**Task to carry out**
In the listing below, find the line with "are a prime" and the line with "theorem exists_kolyvaginPrime_gt_two_criterion (hC". Repeat those two lines and all lines between them exactly.

**Material provided**
import Summits.BirchSwinnertonDyer.BirchSwinnertonDyer.Theorems.GenusKolyvaginAtTwoEquivariantChebotarevAtTwoOfChebotarev

/-!
# Route `GenusKolyvaginAtTwo`, LINE 6 of crux `KolyvaginExactAtTwo` (22137), key child Q3′
# (stmt-BirchSwinnertonDyer-24882): Steps C–H of McCallum's Cor. 3.2 / Prop. 3.1 at `p = 2` in
# CRITERION form — the local criterion at the Kolyvagin prime, for ANY Galois element
# (helper, PROVED; seat `bsd-line-gk2-p2` g9, cell `bsd-f1-sign2`)

Second factoring of this seat's `exists_kolyvaginPrime_gt_two_tauStable` (g5), sibling of
`…EquivariantChebotarevAtTwoOfGaloisElement` (`exists_kolyvaginPrime_gt_two_of_galoisElement`, which
takes Step B's ORDER conclusions as hypothesis and returns order conclusions at `λ`). Here NO
condition is put on the Galois element `ρ ∈ Γ_{K(E[2^M])}`: Čebotarev (`frobenius_dense`) in the open
set `c₀ · res(ρ𝒩)` (`𝒩 = {[c_i, ·] = 0 ∀ i}`), inertness and the local criterion at the place
`λ ∋ ℓ` (`mem_torsionLocalKer_iff_h1Eval_eq_zero`) yield a Kolyvagin prime `ℓ > b` of level `2^M`
TOGETHER WITH the element `m ∈ 𝒩` realised by the Frobenius and Step G's equivalence itself:

* `exists_kolyvaginPrime_gt_two_criterion` — `ℓ ∤ 2 N d_K`, `(ℓ)` prime in `𝓞 K`,
  `FrobEqFrobInfty W K (2^M) ℓ`, `2^M ∣ ℓ + 1`, `2^M ∣ a_ℓ`, and `∃ m ∈ 𝒩` with, for every `i`,
  every place `v ∋ ℓ` and every `a`: **`2^a c_{i,v} = 0 ⟺ 2^a [c_i, (ρm)^τ (ρm)] = 0`**
  (`τ` the involutive lift `absGaloisTransport c₀` of `c`).

Purpose: McCallum's Prop. 3.1 in KERNEL (character) form at `2` — the input `hCeb` of Kolyvagin's
ORDER bound in split form (`KolyvaginDescent.SplitHypothesesM.sum_expo_le_M₀_of_casselsTate`,
`…card_sel_le_of_casselsTate`) — is this criterion composed with the CHARACTER form of the signed
Step B (`exists_h1Eval_conj_mul_character_signStable`, `…SignedStepB` §3): for a character
`φ : ⟨x_i⟩ → ℤP` and every PURE class `g` of the span, `[g, (ρm)^τ(ρm)] = 0 ⟺ φ(g) = 0`; with the
family `cs` enumerating the (finitely many) pure classes one needs, the criterion turns this into
`g_λ = 0 ⟺ φ(g) = 0`. Helper for 24882 (`--supports`), closes nothing; conditional only on the
displayed `hC` (a tree theorem); 0 sorry, standard axioms. BSD is not proved by any of this.

References: [McCallumLMS1991] §3 Prop. 3.1, (3), Cor. 3.2 (pp. 279–280); [GrossLMS1991] §3
(3.1)–(3.3), §9; [TateGCFT1967] §2.4; [SilvermanAEC2009] VII.4.1.
-/

set_option autoImplicit false
set_option linter.dupNamespace false

noncomputable section

open scoped Classical Pointwise

namespace Summit.BirchSwinnertonDyer.BirchSwinnertonDyer.Theorems.GenusExact

open WeierstrassCurve NumberField IsDedekindDomain Field
open Literature.NumberTheory.GaloisRepresentations Literature.NumberTheory.EllipticCurves
open Literature.NumberTheory
open Rat.HeightOneSpectrum

universe u v

variable {W : WeierstrassCurve ℚ} {K : Type u} [Field K] [NumberField K]

set_option maxHeartbeats 1600000 in
/-- **Steps C–H of McCallum's Cor. 3.2 / Prop. 3.1 at `2`, criterion form.** For `K` imaginary
quadratic with `c ≠ 1`, a complex conjugation `c₀` (involutive lift `τ = absGaloisTransport c₀` of
`c`), classes `c_i ∈ H¹(K, E[2^M])` and ANY `ρ ∈ Γ_{K(E[2^M])}`: for every `b` there are a prime
`ℓ > b` with `ℓ ∤ N`, `ℓ ∤ d_K`, `ℓ ≠ 2`, `(ℓ)` prime in `𝓞 K`, `FrobEqFrobInfty W K (2^M) ℓ`,
`2^M ∣ ℓ + 1`, `2^M ∣ a_ℓ`, and an `m ∈ 𝒩 = {[c_i, ·] = 0 ∀ i}` such that at every place `v ∋ ℓ`:
`2^a c_{i,v} = 0 ⟺ 2^a [c_i, (ρm)^τ (ρm)] = 0` for all `i`, `a`.
[cite: McCallumLMS1991, §3 Prop. 3.1 with (3), Cor. 3.2 (proof)] [cite: GrossLMS1991, §3 (3.3)] -/
theorem exists_kolyvaginPrime_gt_two_criterion (hC : Automorphic.chebotarev_artinRep) {N : ℕ}
    [NeZero N] [W.IsElliptic] [W.IsGloballyMinimal] (hK : IsImaginaryQuadratic K) {M : ℕ}
    (hM : 1 ≤ M)
    {c₀ : absoluteGaloisGroup ℚ} (hc₀ : IsComplexConjugation (Rat.castHom ℝ) c₀)
    {c : K ≃ₐ[ℚ] K} (hc : c ≠ 1) {r : ℕ}
    (cs : Fin r → galH1Torsion (W.baseChange K) ((2 ^ M : ℕ) : ℤ))
    {ρ : absoluteGaloisGroup K} (hρT : ρ ∈ torsionFixing (W.baseChange K) ((2 ^ M : ℕ) : ℤ))
    (b : ℕ) :
    ∃ ℓ : ℕ, b < ℓ ∧ ℓ.Prime ∧ ¬ ℓ ∣ N ∧ ¬ ((ℓ : ℤ) ∣ NumberField.discr K) ∧ ℓ ≠ 2 ∧
      (Ideal.span {(ℓ : 𝓞 K)}).IsPrime ∧ FrobEqFrobInfty W K (2 ^ M) ℓ ∧
      2 ^ M ∣ ℓ + 1 ∧ ((2 : ℤ) ^ M) ∣ W.frobeniusTrace ℓ ∧
      ∃ m ∈ evalKer (W.baseChange K) ((2 ^ M : ℕ) : ℤ) cs,
        ∀ i, ∀ v : HeightOneSpectrum (𝓞 K), (ℓ : 𝓞 K) ∈ v.asIdeal → ∀ a : ℕ,
          (((2 : ℤ) ^ a) • cs i ∈
              (W.baseChange K).torsionLocalKer (v.adicCompletion K) ((2 ^ M : ℕ) : ℤ) ↔
            ((2 : ℤ) ^ a) • h1Eval (W.baseChange K) ((2 ^ M : ℕ) : ℤ) (cs i)
              ((RatClosure.isLiftOfAut_absGaloisTransport_of_isImaginaryQuadratic hK hc hc₀).conjGalCMH
                (ρ * m) * (ρ * m)) = 0) := by
  classical
  have hp : Nat.Prime 2 := Nat.prime_two
  haveI : Fact (Nat.Prime 2) := ⟨hp⟩
  haveI : Algebra.IsQuadraticExtension ℚ K := ⟨hK.1⟩
  haveI : IsTotallyComplex K := hK.2
  have hn0 : ((2 ^ M : ℕ) : ℤ) ≠ 0 := by exact_mod_cast pow_ne_zero M hp.ne_zero
  have h2n : (2 : ℤ) ∣ ((2 ^ M : ℕ) : ℤ) := by
    rw [Nat.cast_pow]; exact dvd_pow_self _ (by omega)
  -- ### Step A: the involutive lift of complex conjugation and the free generator on `E(K̄)[2^M]`
  set t : AlgebraicClosure K ≃+* AlgebraicClosure K :=
    (absGaloisTransport (K := ℚ) (L := K) c₀).toRingEquiv with ht_def
  have ht : IsLiftOfAut c t :=
    RatClosure.isLiftOfAut_absGaloisTransport_of_isImaginaryQuadratic hK hc hc₀
  have hinv : ∀ x, t (t x) = x := fun x ↦
    RatClosure.absGaloisTransport_absGaloisTransport_of_sq_eq_one hc₀.sq_eq_one x
  -- ### Step C: the finite exceptional set of places of `ℚ`
  have hbad : ((W.baseChange K).badPlaces (𝓞 K)).Finite :=
    (W.baseChange K).finite_badPlaces_holds (𝓞 K)
  have hbad₀ : (W.badPlaces (𝓞 ℚ)).Finite := W.finite_badPlaces_holds (𝓞 ℚ)
  choose T hTfin hT using fun i ↦
    exists_finite_forall_mem_unramifiedKer (W.baseChange K) hn0 (cs i)
  set B : Finset ℕ := {2} ∪ N.primeFactors ∪ (NumberField.discr K).natAbs.primeFactors ∪
    Finset.range (b + 1) with hB
  set S₁ : Set (HeightOneSpectrum (𝓞 ℚ)) := {v | ∃ q ∈ B, q.Prime ∧ (q : 𝓞 ℚ) ∈ v.asIdeal}
    with hS₁
  set S₂ : Set (HeightOneSpectrum (𝓞 ℚ)) := {v | ¬ Algebra.IsUnramifiedIn (𝓞 K) v.asIdeal}
    with hS₂
  set S₃ : Set (HeightOneSpectrum (𝓞 ℚ)) :=
    (fun w : HeightOneSpectrum (𝓞 K) ↦ w.under (𝓞 ℚ)) ''
      ((W.baseChange K).badPlaces (𝓞 K) ∪ ⋃ i, T i) with hS₃
  have hS₁fin : S₁.Finite := by
    have : S₁ ⊆ ⋃ q ∈ (B.filter Nat.Prime), {v | (q : 𝓞 ℚ) ∈ v.asIdeal} := by
      intro v ⟨q, hqB, hq, hqv⟩
      simp only [Set.mem_iUnion, Finset.mem_filter]
      exact ⟨q, ⟨hqB, hq⟩, hqv⟩
    refine Set.Finite.subset (Set.Finite.biUnion (Finset.finite_toSet _) fun q hq ↦ ?_) this
    rw [Finset.coe_filter, Set.mem_setOf_eq] at hq
    have hsub : {v : HeightOneSpectrum (𝓞 ℚ) | (q : 𝓞 ℚ) ∈ v.asIdeal}.Subsingleton :=
      fun v hv v' hv' ↦ HeightOneSpectrum.eq_of_natCast_mem_rat hq.2 hv hv'
    exact hsub.finite
  have hS₂fin : S₂.Finite := finite_setOf_not_isUnramifiedIn ℚ K
  have hS₃fin : S₃.Finite :=
    (hbad.union (Set.finite_iUnion fun i ↦ hTfin i)).image _
  set S := S₁ ∪ S₂ ∪ S₃ ∪ W.badPlaces (𝓞 ℚ) with hSdef
  have hSfin : S.Finite := ((hS₁fin.union hS₂fin).union hS₃fin).union hbad₀
  -- ### Step D: Čebotarev in `Γ_ℚ`: a Frobenius in the open set `c₀ · res(ρ 𝒩)`
  set 𝒩 := evalKer (W.baseChange K) ((2 ^ M : ℕ) : ℤ) cs with h𝒩
  have h𝒩open : IsOpen (𝒩 : Set (absoluteGaloisGroup K)) :=
    isOpen_evalKer (W.baseChange K) _ cs (isOpen_torsionFixing (W.baseChange K) hn0)
  set O : Set (absoluteGaloisGroup ℚ) :=
    (fun γ ↦ c₀ * γ) '' (absGaloisRestrict ℚ K '' ((fun m ↦ ρ * m) '' (𝒩 : Set _))) with hO
  have hOopen : IsOpen O := by
    refine (Homeomorph.mulLeft c₀).isOpenMap _ (isOpenMap_absGaloisRestrict K _ ?_)
    exact (Homeomorph.mulLeft ρ).isOpenMap _ h𝒩open
  have hOne : O.Nonempty :=
    ⟨c₀ * absGaloisRestrict ℚ K (ρ * 1), _, ⟨_, ⟨1, 𝒩.one_mem, rfl⟩, rfl⟩, rfl⟩
  obtain ⟨γ, hγO, v, hvS, 𝔓₀, h𝔓₀, hγ⟩ :=
    (absoluteGaloisGroup.frobenius_dense hC ℚ S hSfin).inter_open_nonempty O hOopen hOne
  obtain ⟨_, ⟨_, ⟨m, hm, rfl⟩, rfl⟩, rfl⟩ := hγO
  set g := ρ * m with hg
  have hgT : g ∈ torsionFixing (W.baseChange K) ((2 ^ M : ℕ) : ℤ) := mul_mem hρT hm.1
  -- ### Step E: the rational prime `ℓ` under `v`
  obtain ⟨ℓ, hℓ, hℓv⟩ := exists_prime_natCast_mem v
  have hℓB : ℓ ∉ B := fun h ↦ hvS (Or.inl (Or.inl (Or.inl ⟨ℓ, h, hℓ, hℓv⟩)))
  simp only [hB, Finset.mem_union, Finset.mem_singleton, Nat.mem_primeFactors,
    Finset.mem_range, not_or] at hℓB
  obtain ⟨⟨⟨hℓp, hℓN⟩, hℓD⟩, hℓb⟩ := hℓB
  have hℓN' : ¬ ℓ ∣ N := fun h ↦ hℓN ⟨hℓ, h, NeZero.ne N⟩
  have hℓD' : ¬ ((ℓ : ℤ) ∣ NumberField.discr K) := fun h ↦
    hℓD ⟨hℓ, Int.natAbs_dvd_natAbs.mpr h |>.trans (by simp), by
      simp [NumberField.discr_ne_zero]⟩
  have hbℓ : b < ℓ := by omega
  have hunr : Algebra.IsUnramifiedIn (𝓞 K) v.asIdeal := by
    by_contra h; exact hvS (Or.inl (Or.inl (Or.inr h)))
  have hvS₃ : v ∉ S₃ := fun h ↦ hvS (Or.inl (Or.inr h))
  have hgood₀ : W.HasGoodReductionAt v := by
    by_contra h; exact hvS (Or.inr h)
  -- ### Step F: `ℓ` is inert, with a Frobenius `τ' = g^τ g` over `K`
  have hHi := index_range_absGaloisRestrict_eq_finrank ℚ K
  haveI hHn : ((absGaloisRestrict ℚ K).range).Normal :=
    Subgroup.normal_of_index_eq_two (hHi.trans hK.1)
  have hI := inertia_le_range_absGaloisRestrict_of_isUnramifiedIn (K := K) hunr h𝔓₀
  have hΦH : c₀ * absGaloisRestrict ℚ K g ∉ (absGaloisRestrict ℚ K).range := by
    intro h
    apply hc₀.not_mem_range_absGaloisRestrict (L := K) IsTotallyComplex.isComplex
    change c₀ ∈ ((absGaloisRestrict ℚ K).range : Set (absoluteGaloisGroup ℚ))
    have h' : c₀ = c₀ * absGaloisRestrict ℚ K g * (absGaloisRestrict ℚ K g)⁻¹ := by group
    rw [SetLike.mem_coe, h']
    exact Subgroup.mul_mem _ h (Subgroup.inv_mem _ ⟨g, rfl⟩)
  obtain ⟨w, 𝔔, τ', hwv, hwuniq, -, h𝔔w, -, hτ', hresτ'⟩ :=
    exists_place_inert_of_not_mem_range (F := ℚ) (M := K) (hK.1 ▸ Nat.prime_two) hHn
      (hHi.trans rfl) hunr h𝔓₀ hI hγ hΦH
  rw [hK.1, sq_eq_absGaloisRestrict_conjGal_mul hc₀ ht g] at hresτ'
  have hτ'eq : τ' = ht.conjGalCMH g * g := absGaloisRestrict_injective ℚ K hresτ'
  -- `ℓ ∈ w`, and `w` is the only place of `K` containing `ℓ`
  have hℓw : (ℓ : 𝓞 K) ∈ w.asIdeal := by
    have h1 : (ℓ : 𝓞 ℚ) ∈ (w.under (𝓞 ℚ)).asIdeal := by rw [hwv]; exact hℓv
    rw [HeightOneSpectrum.under_asIdeal, Ideal.under_def, Ideal.mem_comap, map_natCast] at h1
    exact h1
  have hwuniq' : ∀ w' : HeightOneSpectrum (𝓞 K), (ℓ : 𝓞 K) ∈ w'.asIdeal → w' = w := by
    intro w' hw'
    apply hwuniq
    apply HeightOneSpectrum.eq_of_natCast_mem_rat hℓ _ hℓv
    rw [HeightOneSpectrum.under_asIdeal, Ideal.under_def, Ideal.mem_comap, map_natCast]
    exact hw'
  -- `(ℓ) = w` is prime
  have hspan : Ideal.span {(ℓ : 𝓞 K)} = w.asIdeal := by
    apply span_natCast_eq_of_unique hℓ w hwuniq'
    haveI : w.asIdeal.LiesOver v.asIdeal := ⟨by rw [← hwv]; rfl⟩
    have hmap : v.asIdeal.map (algebraMap (𝓞 ℚ) (𝓞 K)) = Ideal.span {(ℓ : 𝓞 K)} := by
      rw [← span_natCast_rat_eq hℓ hℓv, Ideal.map_span, Set.image_singleton, map_natCast]
    have hne : v.asIdeal.map (algebraMap (𝓞 ℚ) (𝓞 K)) ≠ ⊥ := by
      rw [hmap, Ne, Ideal.span_singleton_eq_bot]; exact_mod_cast hℓ.ne_zero
    rw [← hmap, ← Ideal.IsDedekindDomain.ramificationIdx_eq_normalizedFactors_count v.asIdeal
      w.asIdeal hne]
    exact Ideal.ramificationIdx_eq_one_iff.mpr (hunr w.asIdeal w.isPrime inferInstance)
  -- ### Step G: the local criterion at `w`, for the classes `2^a c_i`
  have hloc : ∀ i (a : ℕ), (((2 : ℤ) ^ a) • cs i ∈
      (W.baseChange K).torsionLocalKer (w.adicCompletion K) ((2 ^ M : ℕ) : ℤ) ↔
        ((2 : ℤ) ^ a) • h1Eval (W.baseChange K) ((2 ^ M : ℕ) : ℤ) (cs i)
          (ht.conjGalCMH (ρ * m) * (ρ * m)) = 0) := by
    intro i a
    haveI : CharZero (w.adicCompletion K) :=
      charZero_of_injective_algebraMap (algebraMap K (w.adicCompletion K)).injective
    obtain ⟨𝔐, h𝔐⟩ := w.localPrimesAbove_nonempty
    set 𝔓w := w.primeBelow (closureEmb (K := K) (w.adicCompletion K)) 𝔐 with h𝔓w_def
    have h𝔓w : 𝔓w ∈ w.primesAbove := w.primeBelow_mem_primesAbove h𝔐
    obtain ⟨δ, hδ, hF⟩ :=
      HeightOneSpectrum.exists_isArithFrobAt_conj_of_mem_primesAbove_holds h𝔔w h𝔓w hτ'
    have hτ'T : τ' ∈ torsionFixing (W.baseChange K) ((2 ^ M : ℕ) : ℤ) := by
      rw [hτ'eq]; exact mul_mem (ht.conjGalCMH_mem_torsionFixing W hinv _ hgT) hgT
    have hFT : δ * τ' * δ⁻¹ ∈ torsionFixing (W.baseChange K) ((2 ^ M : ℕ) : ℤ) :=
      (torsionFixing_normal (W.baseChange K) _).conj_mem _ hτ'T δ
    have hwbad : w ∉ (W.baseChange K).badPlaces (𝓞 K) := fun h ↦
      hvS₃ ⟨w, Or.inl h, hwv⟩
    have hwT : w ∉ T i := fun h ↦ hvS₃ ⟨w, Or.inr (Set.mem_iUnion.mpr ⟨i, h⟩), hwv⟩
    have hpw : (((2 : ℕ) : ℤ) : 𝓞 K) ∉ w.asIdeal := by
      rw [Int.cast_natCast]
      exact not_natCast_mem_of_prime_ne hℓ hp hℓp w hℓw
    have hpMw : ((((2 ^ M : ℕ) : ℤ)) : 𝓞 K) ∉ w.asIdeal := fun h ↦ by
      apply hpw
      rw [Int.cast_natCast, Nat.cast_pow] at h
      rw [Int.cast_natCast]
      exact w.isPrime.mem_of_pow_mem M h
    have hcrit := mem_torsionLocalKer_iff_h1Eval_eq_zero (W.baseChange K) ((2 ^ M : ℕ) : ℤ) h𝔐
      hF hFT (inertia_le_torsionFixing (W.baseChange K) hwbad hpMw _ h𝔐)
      (isOpen_torsionFixing (W.baseChange K) hn0)
      (torsionPointsMap_bijective (W.baseChange K) (w.adicCompletion K)
        (pow_ne_zero M hp.ne_zero)).2
      (AddSubgroup.zsmul_mem _ (hT i w hwT 𝔓w h𝔓w) ((2 : ℤ) ^ a))
    rw [hcrit, h1Eval_conj (W.baseChange K) _ _ δ hτ'T, smul_eq_zero_iff_eq,
      h1Eval_zsmul (W.baseChange K) _ _ _ hτ'T, hτ'eq]
  -- ### Step H: assemble; (3.2) ⟹ (3.3) at `2^M`
  have h32 : FrobEqFrobInfty W K (2 ^ M) ℓ := by
    refine ⟨v, 𝔓₀, c₀ * absGaloisRestrict ℚ K g, c₀, hℓv, h𝔓₀, hγ, hc₀, fun P ↦ ?_, fun e x ↦ ?_⟩
    · rw [mul_smul, absGaloisRestrict_smul_eq_of_mem_torsionFixing W hgT]
    · rw [mul_smul, absGaloisRestrict_smul_apply_eq g e x]
  have hℓ2 : ℓ ≠ 2 := hℓp
  have hdvd1 : 2 ^ M ∣ ℓ + 1 := pow_dvd_add_one_of_frobEqFrobInfty W (K := K) hp hM hℓ hℓ2 h32
  have hdvd2 : ((2 : ℤ) ^ M) ∣ W.frobeniusTrace ℓ := by
    have h := pow_dvd_frobeniusTraceAt_of_frobEqFrobInfty W (K := K) hp hM hℓ hℓ2 h32 hℓv hgood₀
    rw [frobeniusTraceAt_eq_frobeniusTrace W v] at h
    rwa [show ((primesEquiv v : ℕ)) = ℓ from primesEquiv_eq_of_natCast_mem hℓ hℓv] at h
  refine ⟨ℓ, hbℓ, hℓ, hℓN', hℓD', hℓ2, hspan ▸ w.isPrime, h32, hdvd1, hdvd2, m, hm, fun i v' hv' a ↦ ?_⟩
  rw [hwuniq' v' hv']
  exact hloc i a


end Summit.BirchSwinnertonDyer.BirchSwinnertonDyer.Theorems.GenusExact

end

**Task solution**
`c`), classes `c_i ∈ H¹(K, E[2^M])` and ANY `ρ ∈ Γ_{K(E[2^M])}`: for every `b` there are a prime
`ℓ > b` with `ℓ ∤ N`, `ℓ ∤ d_K`, `ℓ ≠ 2`, `(ℓ)` prime in `𝓞 K`, `FrobEqFrobInfty W K (2^M) ℓ`,
`2^M ∣ ℓ + 1`, `2^M ∣ a_ℓ`, and an `m ∈ 𝒩 = {[c_i, ·] = 0 ∀ i}` such that at every place `v ∋ ℓ`:
`2^a c_{i,v} = 0 ⟺ 2^a [c_i, (ρm)^τ (ρm)] = 0` for all `i`, `a`.
[cite: McCallumLMS1991, §3 Prop. 3.1 with (3), Cor. 3.2 (proof)] [cite: GrossLMS1991, §3 (3.3)] -/
theorem exists_kolyvaginPrime_gt_two_criterion (hC : Automorphic.chebotarev_artinRep) {N : ℕ}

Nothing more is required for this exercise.